** Exercise requirements **
Below are the records. List every line holding the word "cite".

= Beginning of Section =

/-- **A product across a block labelling splits across each block** (the factor of block `k`
against the product of the other factors). [cite: JozsaLinden2003, §3 (definition of p-blocked)] -/
theorem IsProductAcross.splits_block (h : IsProductAcross blk ψ) (k : ℕ) : Splits ψ (block blk k) := by
  obtain ⟨φ, hφ, hψ⟩ := h
  by_cases hk : k ∈ univ.image blk
  · refine ⟨φ k, fun x => ∏ k' ∈ (univ.image blk).erase k, φ k' x, ?_, ?_, ?_⟩
    · intro x y hxy
      exact hφ k x y fun i hi => hxy i (by simpa using hi)
    · intro x y hxy
      refine Finset.prod_congr rfl fun k' hk' => hφ k' x y fun i hi => hxy i ?_
      have hne : k' ≠ k := (mem_erase.1 hk').1
      simp only [coe_filter, mem_univ, true_and, Set.mem_compl_iff, Set.mem_setOf_eq]
      exact fun h => hne (hi.symm.trans h)
    · intro x
      rw [hψ x, ← Finset.mul_prod_erase _ _ hk]
  · have hempty : block blk k = ∅ := by
      ext i
      simp only [mem_filter, mem_univ, true_and, notMem_empty, iff_false]
      exact fun h => hk (mem_image.2 ⟨i, mem_univ i, h⟩)
    rw [hempty]
    exact splits_empty ψ

/-- Telescoping the rank-one identities over a family of splitting blocks: gluing `x` along the
union of the blocks with labels in `A` costs one base-point factor `ψ z` per block.
[cite: NielsenChuang2010, §2.5 (Schmidt rank one)] -/
theorem mul_pow_eq_prod_of_splits_block (h : ∀ k, Splits ψ (block blk k)) (x z : QReg N)
    (A : Finset ℕ) :
    ψ ((univ.filter fun i => blk i ∈ A).piecewise x z) * ψ z ^ A.card =
      ψ z * ∏ k ∈ A, ψ ((block blk k).piecewise x z) := by
  induction A using Finset.induction_on with
  | empty =>
    rw [card_empty, pow_zero, mul_one, prod_empty, mul_one]
    congr 1
    ext i
    simp [Finset.piecewise]
  | insert k A hkA ih =>
    have hid := (h k).mul_eq ((univ.filter fun i => blk i ∈ insert k A).piecewise x z) z
    have e1 : (block blk k).piecewise ((univ.filter fun i => blk i ∈ insert k A).piecewise x z) z =
        (block blk k).piecewise x z := by
      ext i
      by_cases hk : blk i = k <;> simp [Finset.piecewise, hk]
    have e2 : (block blk k).piecewise z ((univ.filter fun i => blk i ∈ insert k A).piecewise x z) =
        (univ.filter fun i => blk i ∈ A).piecewise x z := by
      ext i
      by_cases hk : blk i = k
      · have hA : blk i ∉ A := hk ▸ hkA
        simp [Finset.piecewise, hk, hkA]
      · by_cases hA : blk i ∈ A <;> simp [Finset.piecewise, hk, hA]
    rw [e1, e2] at hid
    rw [card_insert_of_notMem hkA, prod_insert hkA, pow_succ', ← mul_assoc, hid]
    linear_combination ψ ((block blk k).piecewise x z) * ih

= End of Section =

** Solution **
against the product of the other factors). [cite: JozsaLinden2003, §3 (definition of p-blocked)] -/
[cite: NielsenChuang2010, §2.5 (Schmidt rank one)] -/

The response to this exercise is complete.